BornAgain provides functions to read 1D and 2D data fields:
ba.readData1D(fname)
ba.readData1D(fname, ftype)
ba.readData1D(fname, ftype, import_settings)
ba.readData2D(fname)
ba.readData2D(fname, ftype)
ba.readData2D(fname, ftype, import_settings)
The single-argument forms determine the file format from the file name
extension (see tables below).
If the name ends with .gz or .bz2, the file is decompressed on the fly.
The multi-argument forms accept an explicit format constant (ftype),
needed when the file extension does not match the format or is not specific enough.
A third, optional argument is an ImportSettings object
that specifies in particular the column layout.
It is always required for 1D CSV files.
| Format | Extension | Enum constant |
|---|---|---|
| BornAgain internal text format | .int |
ba.bornagain1D |
| Motofit format | .mft |
ba.mft |
| CSV/ASCII column data | any other | ba.csv1D |
| Format | Extension | Enum constant |
|---|---|---|
| BornAgain internal text format | .int |
ba.bornagain2D |
| TIFF image | .tif, .tiff |
ba.tiff |
| BERsans format | .001 |
ba.nicos2D |
| CSV/ASCII matrix data | any other | ba.csv2D |
For CSV/ASCII column files, ImportSettings1D is always required
(the single-argument form throws for CSV, as it cannot infer column layout).
Pass format and settings explicitly:
flags = ba.ImportSettings1D("2alpha (deg)", "#", "", 1, 2)
data = ba.readData1D(fname, ba.csv1D, flags)

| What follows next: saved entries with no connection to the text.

import Summits.Ventures.PercRepro.RankLevelSetRuleQElevenCert
import Summits.Ventures.PercRepro.RankLevelSetRuleQElevenCore
import Summits.Ventures.PercRepro.RankLevelSetRuleQConvNineteenBound
import Summits.Ventures.PercRepro.RankLevelSetRuleQConvSeventeenBound

/-!
# PercRepro — THE FAMILY `k = 11` ON ITS WHOLE UNTRUNCATED REGIME, FOR EVERY `q` (p4, gen 25; C-044; paper
proofs/P4-CELL-THREE.md §13.5, §13.7)

**`rhat_eleven_whole (q m : ℕ) (hm : m + 10 ≤ q) : phiK (q + 11) q ≤ rhat q 11 m`** — Rule Q's equal split pays `Φ(q+11, q)` to
EVERY member of EVERY cell `(q+11, q)` with `#P ≤ q − 10` (the whole untruncated regime `u = q − #P ≥ k − 1`), uniformly in `q`.
The same proof as RankLevelSetRuleQFiveWhole (paper §13): `(R̂ − Φ)·den = na·S(q,m) + nb` (**`rhat_eleven_key`**) with the master
sum `S` of RankLevelSetRuleQSumS, the two-sided continued-fraction bounds `C_19 ≤ S ≤ C_17` (`C_19` resp. `C_17` from the
tree or proved as a sub- or super-solution of the recurrence), and the two certificates `na·C_19 + nb ≥ 0`,
`na·C_17 + nb ≥ 0` (polynomials with non-negative coefficients in `(q−m−10, m)`).  No `sorry`; axioms standard.
-/

namespace PercRepro

open Finset

/-- The lower certificate is non-negative for `a, b ≥ 0`. -/
lemma eleven_lower_cert_nonneg (a b : ℚ) (ha : 0 ≤ a) (hb : 0 ≤ b) :
    0 ≤ naEleven (a + b + 10) b * cfNineteenN (a + b + 10) b + nbEleven (a + b + 10) b * cfNineteenD (a + b + 10) b := by
  rw [eleven_lower_cert]; exact (add_nonneg (add_nonneg (add_nonneg (add_nonneg (elevenLowerCert1_nonneg a b ha hb) (elevenLowerCert2_nonneg a b ha hb)) (elevenLowerCert3_nonneg a b ha hb)) (elevenLowerCert4_nonneg a b ha hb)) (elevenLowerCert5_nonneg a b ha hb))

/-- The upper certificate is non-negative for `a, b ≥ 0`. -/
lemma eleven_upper_cert_nonneg (a b : ℚ) (ha : 0 ≤ a) (hb : 0 ≤ b) :
    0 ≤ naEleven (a + b + 10) b * cfSeventeenN (a + b + 10) b + nbEleven (a + b + 10) b * cfSeventeenD (a + b + 10) b := by
  rw [eleven_upper_cert]; exact (add_nonneg (add_nonneg (add_nonneg (add_nonneg (elevenUpperCert1_nonneg a b ha hb) (elevenUpperCert2_nonneg a b ha hb)) (elevenUpperCert3_nonneg a b ha hb)) (elevenUpperCert4_nonneg a b ha hb)) (elevenUpperCert5_nonneg a b ha hb))

/-- `na·C_19 + nb ≥ 0` on the untruncated regime. -/
lemma eleven_lower_nonneg (q m : ℕ) (hm : m + 10 ≤ q) :
    0 ≤ naEleven q m * (cfNineteenN q m / cfNineteenD q m) + nbEleven q m := by
  have hD := cfNineteenD_pos q m (by positivity) (by exact_mod_cast (show m + 1 ≤ q by omega))
  have ha : (0 : ℚ) ≤ (q : ℚ) - m - 10 := by
    have : ((m + 10 : ℕ) : ℚ) ≤ q := by exact_mod_cast hm
    push_cast at this; linarith
  have key := eleven_lower_cert_nonneg ((q : ℚ) - m - 10) m ha (by positivity)
  rw [show (q : ℚ) - m - 10 + m + 10 = q by ring] at key
  have e : naEleven q m * (cfNineteenN q m / cfNineteenD q m) + nbEleven q m
      = (naEleven q m * cfNineteenN q m + nbEleven q m * cfNineteenD q m) / cfNineteenD q m := by
    rw [eq_div_iff hD.ne']; ring_nf; field_simp
  rw [e]
  exact div_nonneg key hD.le

/-- `na·C_17 + nb ≥ 0` on the untruncated regime. -/
lemma eleven_upper_nonneg (q m : ℕ) (hm : m + 10 ≤ q) :
    0 ≤ naEleven q m * (cfSeventeenN q m / cfSeventeenD q m) + nbEleven q m := by
  have hD := cfSeventeenD_pos q m (by positivity) (by exact_mod_cast (show m + 1 ≤ q by omega))
  have ha : (0 : ℚ) ≤ (q : ℚ) - m - 10 := by
    have : ((m + 10 : ℕ) : ℚ) ≤ q := by exact_mod_cast hm
    push_cast at this; linarith
  have key := eleven_upper_cert_nonneg ((q : ℚ) - m - 10) m ha (by positivity)
  rw [show (q : ℚ) - m - 10 + m + 10 = q by ring] at key
  have e : naEleven q m * (cfSeventeenN q m / cfSeventeenD q m) + nbEleven q m
      = (naEleven q m * cfSeventeenN q m + nbEleven q m * cfSeventeenD q m) / cfSeventeenD q m := by
    rw [eq_div_iff hD.ne']; ring_nf; field_simp
  rw [e]
  exact div_nonneg key hD.le

/-- **THE FAMILY `k = 11` ON ITS WHOLE UNTRUNCATED REGIME, FOR EVERY `q`**: `Φ(q+11, q) ≤ R̂(q, 11, m)` for every `m ≤ q − 10`. -/
theorem rhat_eleven_whole (q m : ℕ) (hm : m + 10 ≤ q) : phiK (q + 11) q ≤ rhat q 11 m := by
  have hkey := rhat_eleven_key q m hm
  have hden := denEleven_pos q m
  have hlo := cfNineteen_le_sumS q m (by omega)
  have hhi := sumS_le_cfSeventeen q m (by omega)
  have hL := eleven_lower_nonneg q m hm
  have hU := eleven_upper_nonneg q m hm
  have hmain : 0 ≤ naEleven q m * sumS q m + nbEleven q m := by
    rcases le_total 0 (naEleven q m) with hA | hA
    · calc (0 : ℚ) ≤ naEleven q m * (cfNineteenN q m / cfNineteenD q m) + nbEleven q m := hL
        _ ≤ naEleven q m * sumS q m + nbEleven q m := by
          gcongr
    · calc (0 : ℚ) ≤ naEleven q m * (cfSeventeenN q m / cfSeventeenD q m) + nbEleven q m := hU
        _ ≤ naEleven q m * sumS q m + nbEleven q m := by
          have := mul_le_mul_of_nonpos_left hhi hA
          linarith
  rw [← sub_nonneg]
  rw [← hkey] at hmain
  exact nonneg_of_mul_nonneg_left hmain hden

/-- The matroid form: Rule Q's equal split pays `Φ(q+11,q)` to every member of every cell `(q+11, q)` with `#P ≤ q − 10`
(the whole untruncated regime of the family `k = 11`), for every `q`. -/
theorem ruleQRecv_ge_eleven_whole (q m : ℕ) (hm : m + 10 ≤ q) : phiK (q + 11) q ≤ rhat q 11 m :=
  rhat_eleven_whole q m hm

end PercRepro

For self-describing formats (.int, .mft), no settings are needed:
data = ba.readData1D("reflectivity.mft")
Examples: Specular1Par.py, Honeycomb_fit.py, Pt_layer_fit.py, TREFF_Ni_film.py.
ImportSettings1D describes the column layout of a CSV reflectivity file.
Column indices count from 1.
flags = ba.ImportSettings1D(
xCoord, # coordinate type, e.g. "q_z (1/nm)" or "2alpha (deg)"
headerPrefix, # prefix that marks header lines, e.g. "#"
linesToSkip, # line-number pattern to skip, e.g. "1,10-12"
col_Q, # column number of Q (or angle)
col_R, # column number of R (intensity)
col_sR=0, # column of sigma_R (uncertainty), 0 = absent
col_dQ=0, # column of delta_Q (resolution), 0 = absent
col_lambda=0, # column of wavelength, 0 = absent
sort=True, # sort rows by Q
rm_negative=True, # discard rows with negative Q
rm_duplications=True # discard rows with duplicate Q
)
The simplest call uses automatic format detection from the file name:
data = ba.readData2D("detector_image.tif.gz")
An explicit file type can be given as second argument.
For CSV format, ImportSettings2D is also required:
data = ba.readData2D(fname, ba.csv2D, import_settings)
Examples: expfit_galaxi.py loads a TIFF file and fits a GISAS pattern from the GALAXI instrument. fit_gisas.py loads a BornAgain internal-format file.
When reading a 2D CSV file, ImportSettings2D controls how axes are parsed:
settings = ba.ImportSettings2D(
xCoord, # coordinate type of the x axis, e.g. "phi_f (deg)"
yCoord, # coordinate type of the y axis, e.g. "alpha_f (deg)"
has_axes=False, # True if the file contains explicit axis values
swap_axes=False, # True to swap x and y
first_row=True, # True if axis values are in the first row (else last)
first_col=True, # True if axis values are in the first column (else last)
)
If your instrument produces a format not listed above, read the data
into a numpy array with a third-party library and wrap it in a
Datafield before passing it to FitObjective:
import fabio # example: EDF/CBF/HDF5 and many more
import bornagain as ba
img = fabio.open("experimental_data.edf")
arr = img.data.astype("float64")
nrows, ncols = arr.shape
frame = ba.Frame(ba.EquiDivision("x", ncols, 0.0, float(ncols)),
ba.EquiDivision("y", nrows, 0.0, float(nrows)))
data = ba.Datafield(frame, list(arr.flatten()))
Then pass the Datafield to the fit engine:
fit_objective = ba.FitObjective()
fit_objective.addFitPair(simulation_builder, data)
The array must match the detector pixel layout defined in the simulation: same number of rows and columns.